Noch eine Frage zum Schluss – wie wird der Kampf bei Bosch in Waiblingen ausgehen?

Richard: Ich bin nicht naiv. Die Chance, dass das Bosch-Management seine Pläne, das Waiblinger Werk zu schließen, fallen lässt, ist gering. Weil wenn es uns als kleinsten Standort des ganzen Bosch-Konzerns in Deutschland gelingt, eine einmal getroffene unternehmerische Entscheidung umzukehren, dann kann das auch jede andere Belegschaft erkämpfen. Das werden die Bosse ums Verrecken zu verhindern versuchen. Wäre es doch das faktische Infragestellen ihres Rechts am Eigentum. Es geht also bei uns auch ums Prinzip. Und die Frage welche Klasse mächtiger ist.
Wir wissen natürlich, wo die Grenzen des gewerkschaftlichen Kampfs sind. Die kapitalistischen Eigentumsverhältnisse in ganz Deutschland werden wir nicht durch die Revolution in Waiblingen allein aufheben. Aber wir können durch unseren Kampf dazu beitrage, dass wieder eine Partei entsteht, die in der Lage ist, die Arbeiterklasse im Kampf für den Sozialismus zu führen.

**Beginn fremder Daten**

import Summits.AtomisticToContinuum.Crystallization.Theorems.ReggeStarCoercivityDefectFreeCrystallizesLayeredGluing03

/-!
# Part 4 of the proof of `stub_layeredGluing : LayeredGluing` (S5a, line `prestress-split-korn`, crux stmt-AtomisticToContinuum-13603); see the module docstring of the final part `ReggeStarCoercivityDefectFreeCrystallizesLayeredGluing.lean` for the overview
-/

noncomputable section

open scoped BigOperators Classical InnerProductSpace
open Filter Topology

namespace Summit.AtomisticToContinuum.Crystallization.Theorems.PrestressSplitKorn

open Summit.AtomisticToContinuum.Crystallization.Theses
open Summit.AtomisticToContinuum.Crystallization.Theses.ReggeStarCoercivity
open Summit.AtomisticToContinuum.Crystallization.Theorems.DefectFreeCrystallizes.Negative.PredicateAPI
open Literature.MathematicalPhysics.StatisticalMechanics Literature.Geometry.DiscreteGeometry


section Framed

variable {a : ℝ} {s : ℤ → ℤ} {z : ℤ → ℝ}
variable {Y : Set (EuclideanSpace ℝ (Fin 3))}

/-- The first-layer data read at any lattice point of the layer of `p` agree with those read at `p`. -/
theorem layer_data_const {p : EuclideanSpace ℝ (Fin 3)} (hL : LayerFramed a Y p) (hp : FramedAt a Y p s z) (i j : ℤ)
    {s' : ℤ → ℤ} {z' : ℤ → ℝ}
    (hq : FramedAt a Y (p + ((i : ℝ) • triangularVec₁ a + (j : ℝ) • triangularVec₂ a)) s' z') :
    z' 1 = z 1 ∧ s' 0 = s 0 ∧ z' (-1) = z (-1) ∧ s' (-1) = s (-1) := by
  -- along `u`
  have hi : ∀ i : ℤ, ∀ {s' : ℤ → ℤ} {z' : ℤ → ℝ},
      FramedAt a Y (p + (i : ℝ) • triangularVec₁ a) s' z' →
        z' 1 = z 1 ∧ s' 0 = s 0 ∧ z' (-1) = z (-1) ∧ s' (-1) = s (-1) := by
    intro i
    induction i using Int.induction_on with
    | zero =>
      intro s' z' hq
      have e : p + ((0 : ℤ) : ℝ) • triangularVec₁ a = p + 0 := by simp
      rw [e] at hq
      exact framed_data_eq (Or.inl rfl) hp hq
    | succ n ih =>
      intro s' z' hq
      obtain ⟨s'', z'', h''⟩ : ∃ (s'' : ℤ → ℤ) (z'' : ℤ → ℝ),
          FramedAt a Y (p + ((n : ℤ) : ℝ) • triangularVec₁ a) s'' z'' := by
        obtain ⟨s'', z'', h⟩ := hL n 0; exact ⟨s'', z'', by convert h using 2; simp⟩
      have h1 := ih h''
      have e : p + (((n : ℤ) + 1 : ℤ) : ℝ) • triangularVec₁ a =
          p + ((n : ℤ) : ℝ) • triangularVec₁ a + triangularVec₁ a := by
        push_cast; module
      rw [e] at hq
      have h2 := framed_data_eq (Or.inr (Or.inl rfl)) h'' hq
      exact ⟨h2.1.trans h1.1, h2.2.1.trans h1.2.1, h2.2.2.1.trans h1.2.2.1, h2.2.2.2.trans h1.2.2.2⟩
    | pred n ih =>
      intro s' z' hq
      obtain ⟨s'', z'', h''⟩ : ∃ (s'' : ℤ → ℤ) (z'' : ℤ → ℝ),
          FramedAt a Y (p + ((-(n : ℤ) : ℤ) : ℝ) • triangularVec₁ a) s'' z'' := by
        obtain ⟨s'', z'', h⟩ := hL (-(n : ℤ)) 0; exact ⟨s'', z'', by convert h using 2; simp⟩
      have h1 := ih h''
      have e : p + ((-(n : ℤ) : ℤ) : ℝ) • triangularVec₁ a =
          p + ((-(n : ℤ) - 1 : ℤ) : ℝ) • triangularVec₁ a + triangularVec₁ a := by
        push_cast; module
      rw [e] at h''
      have h2 := framed_data_eq (Or.inr (Or.inl rfl)) hq h''
      exact ⟨h2.1.symm.trans h1.1, h2.2.1.symm.trans h1.2.1, h2.2.2.1.symm.trans h1.2.2.1,
        h2.2.2.2.symm.trans h1.2.2.2⟩
  -- along `v`, from the point `p + i u`
  obtain ⟨s₁, z₁, h₁⟩ : ∃ (s₁ : ℤ → ℤ) (z₁ : ℤ → ℝ),
      FramedAt a Y (p + ((i : ℤ) : ℝ) • triangularVec₁ a) s₁ z₁ := by
    obtain ⟨s'', z'', h⟩ := hL i 0; exact ⟨s'', z'', by convert h using 2; simp⟩
  have hd₁ := hi i h₁
  have hj : ∀ j : ℤ, ∀ {s' : ℤ → ℤ} {z' : ℤ → ℝ},
      FramedAt a Y (p + (i : ℝ) • triangularVec₁ a + (j : ℝ) • triangularVec₂ a) s' z' →
        z' 1 = z₁ 1 ∧ s' 0 = s₁ 0 ∧ z' (-1) = z₁ (-1) ∧ s' (-1) = s₁ (-1) := by
    intro j
    induction j using Int.induction_on with
    | zero =>
      intro s' z' hq
      have e : p + (i : ℝ) • triangularVec₁ a + ((0 : ℤ) : ℝ) • triangularVec₂ a =
          p + (i : ℝ) • triangularVec₁ a + 0 := by simp
      rw [e] at hq
      exact framed_data_eq (Or.inl rfl) h₁ hq
    | succ n ih =>
      intro s' z' hq
      obtain ⟨s'', z'', h''⟩ : ∃ (s'' : ℤ → ℤ) (z'' : ℤ → ℝ),
          FramedAt a Y (p + (i : ℝ) • triangularVec₁ a + ((n : ℤ) : ℝ) • triangularVec₂ a) s'' z'' := by
        obtain ⟨s'', z'', h⟩ := hL i n
        have e : p + (i : ℝ) • triangularVec₁ a + ((n : ℤ) : ℝ) • triangularVec₂ a =
            p + ((i : ℝ) • triangularVec₁ a + ((n : ℤ) : ℝ) • triangularVec₂ a) := by module
        exact ⟨s'', z'', by rw [e]; exact h⟩
      have h1 := ih h''
      have e : p + (i : ℝ) • triangularVec₁ a + (((n : ℤ) + 1 : ℤ) : ℝ) • triangularVec₂ a =
          p + (i : ℝ) • triangularVec₁ a + ((n : ℤ) : ℝ) • triangularVec₂ a + triangularVec₂ a := by
        push_cast; module
      rw [e] at hq
      have h2 := framed_data_eq (Or.inr (Or.inr rfl)) h'' hq
      exact ⟨h2.1.trans h1.1, h2.2.1.trans h1.2.1, h2.2.2.1.trans h1.2.2.1, h2.2.2.2.trans h1.2.2.2⟩
    | pred n ih =>
      intro s' z' hq
      obtain ⟨s'', z'', h''⟩ : ∃ (s'' : ℤ → ℤ) (z'' : ℤ → ℝ),
          FramedAt a Y (p + (i : ℝ) • triangularVec₁ a + ((-(n : ℤ) : ℤ) : ℝ) • triangularVec₂ a) s'' z'' := by
        obtain ⟨s'', z'', h⟩ := hL i (-(n : ℤ))
        have e : p + (i : ℝ) • triangularVec₁ a + ((-(n : ℤ) : ℤ) : ℝ) • triangularVec₂ a =
            p + ((i : ℝ) • triangularVec₁ a + ((-(n : ℤ) : ℤ) : ℝ) • triangularVec₂ a) := by module
        exact ⟨s'', z'', by rw [e]; exact h⟩
      have h1 := ih h''
      have e : p + (i : ℝ) • triangularVec₁ a + ((-(n : ℤ) : ℤ) : ℝ) • triangularVec₂ a =
          p + (i : ℝ) • triangularVec₁ a + ((-(n : ℤ) - 1 : ℤ) : ℝ) • triangularVec₂ a + triangularVec₂ a := by
        push_cast; module
      rw [e] at h''
      have h2 := framed_data_eq (Or.inr (Or.inr rfl)) hq h''
      exact ⟨h2.1.symm.trans h1.1, h2.2.1.symm.trans h1.2.1, h2.2.2.1.symm.trans h1.2.2.1,
        h2.2.2.2.symm.trans h1.2.2.2⟩
  have e : p + ((i : ℝ) • triangularVec₁ a + (j : ℝ) • triangularVec₂ a) =
      p + (i : ℝ) • triangularVec₁ a + (j : ℝ) • triangularVec₂ a := by module
  rw [e] at hq
  have h2 := hj j hq
  exact ⟨h2.1.trans hd₁.1, h2.2.1.trans hd₁.2.1, h2.2.2.1.trans hd₁.2.2.1, h2.2.2.2.trans hd₁.2.2.2⟩

/-- **Step 4b.** No point of `Y` lies strictly between the layer of `p` and the layer above it,
nor strictly between the layer below and the layer of `p`. -/
theorem no_between {p : EuclideanSpace ℝ (Fin 3)} (hL : LayerFramed a Y p) (hp : FramedAt a Y p s z) {y : EuclideanSpace ℝ (Fin 3)} (hy : y ∈ Y) :
    ¬ (p 2 < y 2 ∧ y 2 < p 2 + z 1) ∧ ¬ (p 2 + z (-1) < y 2 ∧ y 2 < p 2) := by
  have hbox := hp.1
  have hz0 := hp.2.2.1
  have ha := hbox.a_pos
  have ha1 := hbox.2.1
  have hz1 := hbox.z_one hz0
  have hzm1 := hbox.z_neg_one hz0
  -- a lattice point of the layer of `p` within horizontal distance `2a/3` of `y`
  set d : EuclideanSpace ℝ (Fin 3) := y - p - (y 2 - p 2) • layerNormal 1 with hd
  have hd2 : d 2 = 0 := by simp [hd, layerNormal]
  obtain ⟨i, j, hij⟩ := exists_planar_near ha d hd2
  set q : EuclideanSpace ℝ (Fin 3) := p + ((i : ℝ) • triangularVec₁ a + (j : ℝ) • triangularVec₂ a) with hq
  obtain ⟨s', z', hq'⟩ := hL i j
  obtain ⟨e1, -, e3, -⟩ := layer_data_const hL hp i j hq'
  have hq2 : q 2 = p 2 := by
    simp [hq, triangularVec₁, triangularVec₂]
  -- distance from `y` to `q`
  have hdist : ‖y - q‖ ^ 2 = ‖d - ((i : ℝ) • triangularVec₁ a + (j : ℝ) • triangularVec₂ a)‖ ^ 2 +
      (y 2 - p 2) ^ 2 := by
    rw [norm_sq_fin3, norm_sq_fin3]
    simp [hq, hd, layerNormal, triangularVec₁, triangularVec₂]
    ring
  have key : ∀ (hlt : |y 2 - p 2| < 17 / 20 * a), ∃ l : ℤ × ℤ × ℤ, y 2 - p 2 = z' l.1 := by
    intro hlt
    have hyq : dist y q < 2 := by
      rw [dist_eq_norm]
      apply norm_lt_two_of_sq
      rw [hdist]
      have : (y 2 - p 2) ^ 2 < (17 / 20 * a) ^ 2 := by
        have := sq_lt_sq' (abs_lt.1 hlt).1 (abs_lt.1 hlt).2
        simpa using this
      nlinarith [hij]
    obtain ⟨l, hl⟩ := hq'.2.2.2.1 y hy hyq
    refine ⟨l, ?_⟩
    have := congrArg (fun x : EuclideanSpace ℝ (Fin 3) => x 2) hl
    simp only [PiLp.add_apply, PiLp.smul_apply, smul_eq_mul, layeredPos_apply_two] at this
    have hu : (triangularVec₁ a) 2 = 0 := by simp [triangularVec₁]
    have hv : (triangularVec₂ a) 2 = 0 := by simp [triangularVec₂]
    rw [hu, hv] at this
    linarith
  constructor
  · rintro ⟨h1, h2⟩
    obtain ⟨l, hl⟩ := key (by rw [abs_lt]; constructor <;> linarith [hz1.2])
    have := (hq'.1.not_between hq'.2.2.1 l.1).1
    rw [← hl, e1] at this
    exact this ⟨by linarith, by linarith⟩
  · rintro ⟨h1, h2⟩
    obtain ⟨l, hl⟩ := key (by rw [abs_lt]; constructor <;> linarith [hzm1.2])
    have := (hq'.1.not_between hq'.2.2.1 l.1).2
    rw [← hl, e3] at this
    exact this ⟨by linarith, by linarith⟩

/-- Auxiliary step `FramedAt.up_mem` of the proof of `stub_layeredGluing` (S5a); see the final part's module docstring. -/
theorem FramedAt.up_mem {p : EuclideanSpace ℝ (Fin 3)} (h : FramedAt a Y p s z) :
    p + ((s 0 : ℝ) • barlowOffset a + z 1 • layerNormal 1) ∈ Y := by
  have := h.2.2.2.2 (1, 0, 0) (by rw [layeredPos_one]; exact h.1.norm_up_lt h.2.2.1 h.2.1)
  rwa [layeredPos_one] at this

/-- Auxiliary step `FramedAt.down_mem` of the proof of `stub_layeredGluing` (S5a); see the final part's module docstring. -/
theorem FramedAt.down_mem {p : EuclideanSpace ℝ (Fin 3)} (h : FramedAt a Y p s z) :
    p + ((-(s (-1)) : ℝ) • barlowOffset a + z (-1) • layerNormal 1) ∈ Y := by
  have := h.2.2.2.2 (-1, 0, 0) (by rw [layeredPos_neg_one]; exact h.1.norm_down_lt h.2.2.1 h.2.1)
  rwa [layeredPos_neg_one] at this

/-! ### Step 5: assembly of the global template -/

/-- Landing anchor of this file (registered stub of crux stmt-AtomisticToContinuum-13603; re-exports a result above). -/
theorem layeredGluing_part04_anchor :
    ∀ (a : ℝ) (Y : Set (EuclideanSpace ℝ (Fin 3))) (p : EuclideanSpace ℝ (Fin 3)) (s : ℤ → ℤ) (z : ℤ → ℝ), FramedAt a Y p s z → p + ((s 0 : ℝ) • barlowOffset a + z 1 • layerNormal 1) ∈ Y :=
  fun _ _ _ _ _ h => h.up_mem

end Framed

end Summit.AtomisticToContinuum.Crystallization.Theorems.PrestressSplitKorn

Felix: Realistisch ist, dass Bosch am Ende sehr viel Geld für sehr, sehr hohe Abfindungen auf den Tisch legt. Und die meisten Kolleginnen und Kollegen sagen werden, lasst uns die Kohle nehmen.
Und möglicherweise werden auch einige Jobs auch erhalten bleiben und nicht nach Thailand verlagert. Aber vermutlich nicht alle. Insofern sind wir realistisch und kämpfen neben „Geld“ auch um unseren Stolz als Arbeiter und Gewerkschafter.

Richard: Aber wer weiß, vielleicht schreiben wir in Waiblingen ja Geschichte? Und wenn nicht, dann haben wir es wenigstens versucht!